— INSTRUCTIONS TO FOLLOW —
Using the data that follows, return exactly the lines from the one that contains "a.1, a.2 σ']" through the one that contains "count with the", ends included.

*** Opening of DATA FOR REVIEW ***

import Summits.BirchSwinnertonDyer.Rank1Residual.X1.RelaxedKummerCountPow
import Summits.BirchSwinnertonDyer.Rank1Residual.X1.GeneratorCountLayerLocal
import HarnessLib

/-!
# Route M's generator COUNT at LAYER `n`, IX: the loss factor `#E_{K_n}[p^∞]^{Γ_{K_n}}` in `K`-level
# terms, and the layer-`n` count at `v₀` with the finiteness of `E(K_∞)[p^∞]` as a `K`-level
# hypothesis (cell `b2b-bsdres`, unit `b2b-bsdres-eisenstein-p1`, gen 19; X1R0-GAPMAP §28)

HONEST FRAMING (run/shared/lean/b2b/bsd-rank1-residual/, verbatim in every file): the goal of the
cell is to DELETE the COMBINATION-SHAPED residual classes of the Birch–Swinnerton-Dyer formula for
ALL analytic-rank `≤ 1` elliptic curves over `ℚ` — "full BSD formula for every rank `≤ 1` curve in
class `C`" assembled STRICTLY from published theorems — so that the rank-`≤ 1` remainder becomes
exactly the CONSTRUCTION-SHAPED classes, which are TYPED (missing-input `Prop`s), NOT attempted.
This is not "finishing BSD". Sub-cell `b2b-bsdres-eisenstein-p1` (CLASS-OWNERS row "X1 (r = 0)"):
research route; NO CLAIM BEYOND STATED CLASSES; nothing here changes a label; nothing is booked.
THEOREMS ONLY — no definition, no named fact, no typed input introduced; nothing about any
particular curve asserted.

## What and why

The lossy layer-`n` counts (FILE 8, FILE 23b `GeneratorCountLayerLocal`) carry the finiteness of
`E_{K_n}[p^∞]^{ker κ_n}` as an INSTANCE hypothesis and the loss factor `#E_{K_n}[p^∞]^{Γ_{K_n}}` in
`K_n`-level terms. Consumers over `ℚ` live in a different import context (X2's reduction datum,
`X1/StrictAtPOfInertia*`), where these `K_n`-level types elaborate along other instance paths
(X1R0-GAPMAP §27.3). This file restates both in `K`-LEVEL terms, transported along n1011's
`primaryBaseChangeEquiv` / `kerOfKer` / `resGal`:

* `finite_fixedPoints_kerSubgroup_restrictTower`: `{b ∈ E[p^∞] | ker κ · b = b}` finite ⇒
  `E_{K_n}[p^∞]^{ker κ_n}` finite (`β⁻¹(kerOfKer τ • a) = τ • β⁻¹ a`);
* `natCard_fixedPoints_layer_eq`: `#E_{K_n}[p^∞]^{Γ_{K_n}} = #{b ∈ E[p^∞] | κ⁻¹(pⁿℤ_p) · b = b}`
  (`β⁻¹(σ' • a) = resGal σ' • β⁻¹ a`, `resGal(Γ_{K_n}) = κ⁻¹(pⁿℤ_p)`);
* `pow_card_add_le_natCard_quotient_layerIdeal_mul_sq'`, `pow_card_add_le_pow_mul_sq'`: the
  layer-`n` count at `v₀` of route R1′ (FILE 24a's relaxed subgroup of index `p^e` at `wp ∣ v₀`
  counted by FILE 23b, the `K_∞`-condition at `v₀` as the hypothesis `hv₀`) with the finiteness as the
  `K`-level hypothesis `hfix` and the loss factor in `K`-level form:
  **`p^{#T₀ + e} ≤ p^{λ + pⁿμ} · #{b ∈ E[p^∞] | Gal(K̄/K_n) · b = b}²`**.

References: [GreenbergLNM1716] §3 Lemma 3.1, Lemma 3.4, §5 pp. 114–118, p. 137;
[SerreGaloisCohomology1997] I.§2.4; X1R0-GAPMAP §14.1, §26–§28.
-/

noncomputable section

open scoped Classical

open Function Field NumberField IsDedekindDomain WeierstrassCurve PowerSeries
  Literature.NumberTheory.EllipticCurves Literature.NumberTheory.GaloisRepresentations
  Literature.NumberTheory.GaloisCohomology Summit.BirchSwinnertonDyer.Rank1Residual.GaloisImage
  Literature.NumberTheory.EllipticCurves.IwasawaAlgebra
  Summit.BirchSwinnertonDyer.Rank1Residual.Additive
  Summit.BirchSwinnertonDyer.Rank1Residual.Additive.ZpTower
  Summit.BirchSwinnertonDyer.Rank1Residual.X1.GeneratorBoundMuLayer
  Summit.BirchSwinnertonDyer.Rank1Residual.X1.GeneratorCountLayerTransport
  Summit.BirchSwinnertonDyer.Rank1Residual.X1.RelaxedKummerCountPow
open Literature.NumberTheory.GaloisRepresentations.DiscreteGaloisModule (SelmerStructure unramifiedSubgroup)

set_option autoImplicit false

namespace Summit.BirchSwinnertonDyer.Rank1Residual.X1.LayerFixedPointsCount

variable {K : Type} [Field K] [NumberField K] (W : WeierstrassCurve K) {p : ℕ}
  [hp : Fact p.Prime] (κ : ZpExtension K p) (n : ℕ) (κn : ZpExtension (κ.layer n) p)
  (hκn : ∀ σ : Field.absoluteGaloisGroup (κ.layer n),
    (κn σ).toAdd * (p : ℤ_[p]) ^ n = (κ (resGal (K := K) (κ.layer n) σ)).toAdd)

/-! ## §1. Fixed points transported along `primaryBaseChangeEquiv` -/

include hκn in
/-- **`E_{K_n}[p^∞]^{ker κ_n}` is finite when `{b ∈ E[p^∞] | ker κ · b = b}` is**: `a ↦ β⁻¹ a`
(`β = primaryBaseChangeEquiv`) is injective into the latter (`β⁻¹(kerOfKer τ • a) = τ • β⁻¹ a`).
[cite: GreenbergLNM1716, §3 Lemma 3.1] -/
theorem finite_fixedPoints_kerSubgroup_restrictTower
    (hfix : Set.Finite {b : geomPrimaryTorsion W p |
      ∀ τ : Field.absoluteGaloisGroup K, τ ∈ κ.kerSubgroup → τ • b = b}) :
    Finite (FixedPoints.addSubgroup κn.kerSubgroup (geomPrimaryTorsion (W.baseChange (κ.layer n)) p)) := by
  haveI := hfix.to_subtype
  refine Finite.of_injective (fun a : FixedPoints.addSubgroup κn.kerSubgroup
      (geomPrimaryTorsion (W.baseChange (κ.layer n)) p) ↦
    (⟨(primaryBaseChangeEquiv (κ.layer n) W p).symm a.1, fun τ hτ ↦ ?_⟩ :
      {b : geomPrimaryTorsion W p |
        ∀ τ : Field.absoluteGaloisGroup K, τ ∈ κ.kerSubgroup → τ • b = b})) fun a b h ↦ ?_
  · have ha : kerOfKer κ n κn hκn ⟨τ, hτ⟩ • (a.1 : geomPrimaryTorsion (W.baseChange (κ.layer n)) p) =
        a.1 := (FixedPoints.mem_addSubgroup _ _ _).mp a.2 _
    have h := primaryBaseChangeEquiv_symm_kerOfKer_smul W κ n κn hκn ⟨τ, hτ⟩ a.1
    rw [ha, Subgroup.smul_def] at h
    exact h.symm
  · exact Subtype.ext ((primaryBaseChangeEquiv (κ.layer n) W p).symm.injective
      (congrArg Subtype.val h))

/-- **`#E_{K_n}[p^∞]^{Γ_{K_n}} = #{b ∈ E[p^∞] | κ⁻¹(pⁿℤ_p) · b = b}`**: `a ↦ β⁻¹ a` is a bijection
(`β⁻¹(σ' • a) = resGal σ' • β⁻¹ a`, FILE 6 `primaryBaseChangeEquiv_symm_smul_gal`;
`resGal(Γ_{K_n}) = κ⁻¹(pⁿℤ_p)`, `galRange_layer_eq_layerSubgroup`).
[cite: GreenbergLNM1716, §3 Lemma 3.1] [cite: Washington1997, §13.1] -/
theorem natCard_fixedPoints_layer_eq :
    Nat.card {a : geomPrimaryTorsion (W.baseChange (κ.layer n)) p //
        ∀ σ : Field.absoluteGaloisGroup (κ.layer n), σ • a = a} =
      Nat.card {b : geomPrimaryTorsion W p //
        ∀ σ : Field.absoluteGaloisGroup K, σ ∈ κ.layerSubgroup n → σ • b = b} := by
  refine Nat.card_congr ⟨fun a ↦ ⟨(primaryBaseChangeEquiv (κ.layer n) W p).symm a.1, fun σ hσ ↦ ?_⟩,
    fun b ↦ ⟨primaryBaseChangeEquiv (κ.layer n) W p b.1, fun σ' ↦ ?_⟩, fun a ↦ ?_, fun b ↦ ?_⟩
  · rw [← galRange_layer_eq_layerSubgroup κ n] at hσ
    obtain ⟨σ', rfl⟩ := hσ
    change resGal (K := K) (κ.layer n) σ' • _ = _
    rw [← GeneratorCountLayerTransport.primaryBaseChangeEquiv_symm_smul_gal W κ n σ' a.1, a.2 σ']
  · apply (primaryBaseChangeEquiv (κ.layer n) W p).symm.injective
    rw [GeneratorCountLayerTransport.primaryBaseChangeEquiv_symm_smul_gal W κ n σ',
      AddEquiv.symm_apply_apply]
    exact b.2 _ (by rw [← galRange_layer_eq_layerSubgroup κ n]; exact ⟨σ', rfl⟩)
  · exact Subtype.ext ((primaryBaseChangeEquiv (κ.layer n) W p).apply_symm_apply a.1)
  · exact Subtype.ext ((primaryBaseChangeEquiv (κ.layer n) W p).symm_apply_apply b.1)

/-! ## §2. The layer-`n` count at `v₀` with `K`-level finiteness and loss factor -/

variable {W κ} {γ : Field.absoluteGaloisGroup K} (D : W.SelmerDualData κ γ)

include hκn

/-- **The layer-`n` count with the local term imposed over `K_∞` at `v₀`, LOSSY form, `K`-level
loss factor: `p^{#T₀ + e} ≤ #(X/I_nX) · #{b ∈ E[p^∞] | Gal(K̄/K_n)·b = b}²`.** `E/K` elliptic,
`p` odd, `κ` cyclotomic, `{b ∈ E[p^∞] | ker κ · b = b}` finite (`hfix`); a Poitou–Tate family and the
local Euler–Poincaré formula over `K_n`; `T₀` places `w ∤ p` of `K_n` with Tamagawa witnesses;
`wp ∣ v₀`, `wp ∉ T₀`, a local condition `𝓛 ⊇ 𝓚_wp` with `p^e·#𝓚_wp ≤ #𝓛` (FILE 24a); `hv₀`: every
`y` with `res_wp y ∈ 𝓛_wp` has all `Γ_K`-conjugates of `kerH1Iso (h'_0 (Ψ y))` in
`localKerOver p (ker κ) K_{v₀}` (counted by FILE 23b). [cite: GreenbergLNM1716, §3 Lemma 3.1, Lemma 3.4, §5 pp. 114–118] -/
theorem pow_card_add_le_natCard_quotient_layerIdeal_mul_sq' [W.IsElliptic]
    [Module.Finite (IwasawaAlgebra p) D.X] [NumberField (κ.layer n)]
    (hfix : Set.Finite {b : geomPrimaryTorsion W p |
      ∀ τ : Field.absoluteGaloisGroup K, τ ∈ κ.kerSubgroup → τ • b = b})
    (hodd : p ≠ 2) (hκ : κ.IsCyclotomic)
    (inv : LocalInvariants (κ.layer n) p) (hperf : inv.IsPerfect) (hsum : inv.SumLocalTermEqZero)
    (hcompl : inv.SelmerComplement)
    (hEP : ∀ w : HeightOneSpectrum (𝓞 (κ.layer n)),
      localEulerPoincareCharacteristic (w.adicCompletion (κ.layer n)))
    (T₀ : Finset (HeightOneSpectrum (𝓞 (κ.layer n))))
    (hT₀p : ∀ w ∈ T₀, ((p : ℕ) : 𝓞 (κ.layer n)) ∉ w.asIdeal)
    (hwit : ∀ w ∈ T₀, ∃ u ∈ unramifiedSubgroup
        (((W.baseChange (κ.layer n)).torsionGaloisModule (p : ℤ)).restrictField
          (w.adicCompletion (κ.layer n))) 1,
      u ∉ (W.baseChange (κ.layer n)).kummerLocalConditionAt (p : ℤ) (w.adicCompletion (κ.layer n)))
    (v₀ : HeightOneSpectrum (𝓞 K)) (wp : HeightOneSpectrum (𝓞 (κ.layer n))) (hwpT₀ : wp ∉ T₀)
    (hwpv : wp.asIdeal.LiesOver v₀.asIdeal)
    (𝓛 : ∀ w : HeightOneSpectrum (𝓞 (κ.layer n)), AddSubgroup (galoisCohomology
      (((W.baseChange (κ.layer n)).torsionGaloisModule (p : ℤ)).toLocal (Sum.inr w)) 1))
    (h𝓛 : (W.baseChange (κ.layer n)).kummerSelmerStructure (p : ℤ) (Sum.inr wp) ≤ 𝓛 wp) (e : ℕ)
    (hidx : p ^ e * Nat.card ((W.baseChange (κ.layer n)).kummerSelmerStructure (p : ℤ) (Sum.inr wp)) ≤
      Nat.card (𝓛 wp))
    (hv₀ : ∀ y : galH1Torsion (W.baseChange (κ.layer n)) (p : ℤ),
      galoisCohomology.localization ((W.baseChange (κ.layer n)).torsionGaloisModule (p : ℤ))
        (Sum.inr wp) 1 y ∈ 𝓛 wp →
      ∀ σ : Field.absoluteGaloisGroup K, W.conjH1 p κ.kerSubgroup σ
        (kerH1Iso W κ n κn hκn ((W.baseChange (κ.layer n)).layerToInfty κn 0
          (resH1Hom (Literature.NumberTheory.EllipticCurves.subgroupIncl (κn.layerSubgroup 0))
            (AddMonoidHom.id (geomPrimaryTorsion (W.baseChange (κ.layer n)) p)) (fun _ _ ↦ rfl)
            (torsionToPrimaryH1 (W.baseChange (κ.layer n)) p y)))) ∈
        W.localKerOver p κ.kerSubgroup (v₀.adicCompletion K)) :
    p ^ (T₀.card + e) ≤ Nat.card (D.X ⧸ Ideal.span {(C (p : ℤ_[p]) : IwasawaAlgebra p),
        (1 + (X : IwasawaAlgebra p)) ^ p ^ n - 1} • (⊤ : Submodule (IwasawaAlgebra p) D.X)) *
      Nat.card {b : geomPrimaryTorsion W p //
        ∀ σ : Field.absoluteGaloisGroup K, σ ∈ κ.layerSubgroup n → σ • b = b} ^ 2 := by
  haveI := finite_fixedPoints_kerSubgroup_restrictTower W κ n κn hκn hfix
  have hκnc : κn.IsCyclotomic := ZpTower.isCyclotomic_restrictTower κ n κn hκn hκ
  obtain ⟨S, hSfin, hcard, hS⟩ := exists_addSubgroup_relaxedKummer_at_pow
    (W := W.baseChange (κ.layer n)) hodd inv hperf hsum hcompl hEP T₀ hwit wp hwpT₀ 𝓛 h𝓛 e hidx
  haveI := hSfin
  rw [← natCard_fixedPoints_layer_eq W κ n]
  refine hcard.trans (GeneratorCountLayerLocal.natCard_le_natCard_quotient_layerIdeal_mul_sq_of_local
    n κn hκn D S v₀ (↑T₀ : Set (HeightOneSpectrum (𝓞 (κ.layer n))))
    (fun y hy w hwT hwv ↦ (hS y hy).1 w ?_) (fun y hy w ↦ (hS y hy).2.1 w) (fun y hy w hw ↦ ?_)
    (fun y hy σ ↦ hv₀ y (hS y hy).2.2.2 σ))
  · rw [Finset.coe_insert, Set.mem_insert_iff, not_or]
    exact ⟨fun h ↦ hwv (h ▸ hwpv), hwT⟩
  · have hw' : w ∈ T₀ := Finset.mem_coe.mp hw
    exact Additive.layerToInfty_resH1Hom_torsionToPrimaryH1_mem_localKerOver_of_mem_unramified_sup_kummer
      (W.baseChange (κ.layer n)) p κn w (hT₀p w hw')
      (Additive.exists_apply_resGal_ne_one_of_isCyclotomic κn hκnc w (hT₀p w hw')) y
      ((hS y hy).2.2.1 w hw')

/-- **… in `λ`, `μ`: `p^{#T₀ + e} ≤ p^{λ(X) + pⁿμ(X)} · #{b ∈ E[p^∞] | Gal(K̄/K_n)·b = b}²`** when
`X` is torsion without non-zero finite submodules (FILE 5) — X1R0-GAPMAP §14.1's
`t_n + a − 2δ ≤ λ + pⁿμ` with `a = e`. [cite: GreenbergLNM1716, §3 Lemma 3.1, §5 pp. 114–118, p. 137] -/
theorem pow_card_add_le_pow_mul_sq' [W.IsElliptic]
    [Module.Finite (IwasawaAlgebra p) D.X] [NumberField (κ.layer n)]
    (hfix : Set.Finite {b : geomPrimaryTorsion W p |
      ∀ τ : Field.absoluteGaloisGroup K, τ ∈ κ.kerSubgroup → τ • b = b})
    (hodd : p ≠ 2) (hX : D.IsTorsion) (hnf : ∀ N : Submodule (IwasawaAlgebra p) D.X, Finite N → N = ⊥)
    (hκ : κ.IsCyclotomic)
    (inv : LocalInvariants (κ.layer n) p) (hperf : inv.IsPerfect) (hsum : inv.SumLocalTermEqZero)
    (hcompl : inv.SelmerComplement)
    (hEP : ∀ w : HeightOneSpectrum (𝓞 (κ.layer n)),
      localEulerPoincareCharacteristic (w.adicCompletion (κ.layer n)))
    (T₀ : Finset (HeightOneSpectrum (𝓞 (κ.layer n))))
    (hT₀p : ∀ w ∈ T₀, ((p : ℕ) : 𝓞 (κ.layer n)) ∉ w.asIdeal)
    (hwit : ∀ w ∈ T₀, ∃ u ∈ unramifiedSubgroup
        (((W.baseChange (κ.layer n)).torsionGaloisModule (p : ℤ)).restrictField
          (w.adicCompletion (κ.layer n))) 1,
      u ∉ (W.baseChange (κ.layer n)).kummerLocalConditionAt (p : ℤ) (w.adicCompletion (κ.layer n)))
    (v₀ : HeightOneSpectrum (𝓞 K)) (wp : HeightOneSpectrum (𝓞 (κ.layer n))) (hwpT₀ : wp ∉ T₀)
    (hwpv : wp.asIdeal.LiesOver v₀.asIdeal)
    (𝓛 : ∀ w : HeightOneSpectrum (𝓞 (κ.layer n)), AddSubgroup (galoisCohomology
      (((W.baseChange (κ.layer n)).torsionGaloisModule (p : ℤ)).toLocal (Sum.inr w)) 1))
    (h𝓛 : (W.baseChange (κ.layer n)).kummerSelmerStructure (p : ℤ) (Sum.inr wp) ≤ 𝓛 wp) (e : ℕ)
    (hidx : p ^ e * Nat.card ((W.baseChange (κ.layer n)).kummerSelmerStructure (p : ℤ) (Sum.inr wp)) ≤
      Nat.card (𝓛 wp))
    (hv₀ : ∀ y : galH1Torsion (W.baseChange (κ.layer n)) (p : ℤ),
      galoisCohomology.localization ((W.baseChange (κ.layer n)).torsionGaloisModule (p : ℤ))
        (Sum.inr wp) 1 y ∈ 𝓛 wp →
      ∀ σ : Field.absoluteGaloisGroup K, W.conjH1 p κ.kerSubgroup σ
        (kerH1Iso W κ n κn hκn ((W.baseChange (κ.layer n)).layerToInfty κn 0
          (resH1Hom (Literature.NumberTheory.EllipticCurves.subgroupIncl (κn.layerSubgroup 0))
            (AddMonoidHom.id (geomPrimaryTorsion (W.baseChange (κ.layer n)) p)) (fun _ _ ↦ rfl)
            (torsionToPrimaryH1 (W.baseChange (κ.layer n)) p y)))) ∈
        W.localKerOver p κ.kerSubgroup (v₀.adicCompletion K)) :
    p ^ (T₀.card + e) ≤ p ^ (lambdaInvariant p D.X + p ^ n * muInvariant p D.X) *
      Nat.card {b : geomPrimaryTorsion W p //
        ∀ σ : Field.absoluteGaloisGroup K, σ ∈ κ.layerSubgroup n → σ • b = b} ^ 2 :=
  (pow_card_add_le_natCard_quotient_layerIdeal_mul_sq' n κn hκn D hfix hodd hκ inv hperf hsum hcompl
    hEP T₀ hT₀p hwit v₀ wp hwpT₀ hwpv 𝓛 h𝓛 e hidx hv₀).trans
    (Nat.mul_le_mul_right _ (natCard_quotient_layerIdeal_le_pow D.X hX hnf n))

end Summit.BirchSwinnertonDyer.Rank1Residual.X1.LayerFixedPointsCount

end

*** Close of DATA FOR REVIEW ***

— OUTPUT OF THE EXERCISE —
    rw [← GeneratorCountLayerTransport.primaryBaseChangeEquiv_symm_smul_gal W κ n σ' a.1, a.2 σ']
  · apply (primaryBaseChangeEquiv (κ.layer n) W p).symm.injective
    rw [GeneratorCountLayerTransport.primaryBaseChangeEquiv_symm_smul_gal W κ n σ',
      AddEquiv.symm_apply_apply]
    exact b.2 _ (by rw [← galRange_layer_eq_layerSubgroup κ n]; exact ⟨σ', rfl⟩)
  · exact Subtype.ext ((primaryBaseChangeEquiv (κ.layer n) W p).apply_symm_apply a.1)
  · exact Subtype.ext ((primaryBaseChangeEquiv (κ.layer n) W p).symm_apply_apply b.1)

/-! ## §2. The layer-`n` count at `v₀` with `K`-level finiteness and loss factor -/

variable {W κ} {γ : Field.absoluteGaloisGroup K} (D : W.SelmerDualData κ γ)

include hκn

/-- **The layer-`n` count with the local term imposed over `K_∞` at `v₀`, LOSSY form, `K`-level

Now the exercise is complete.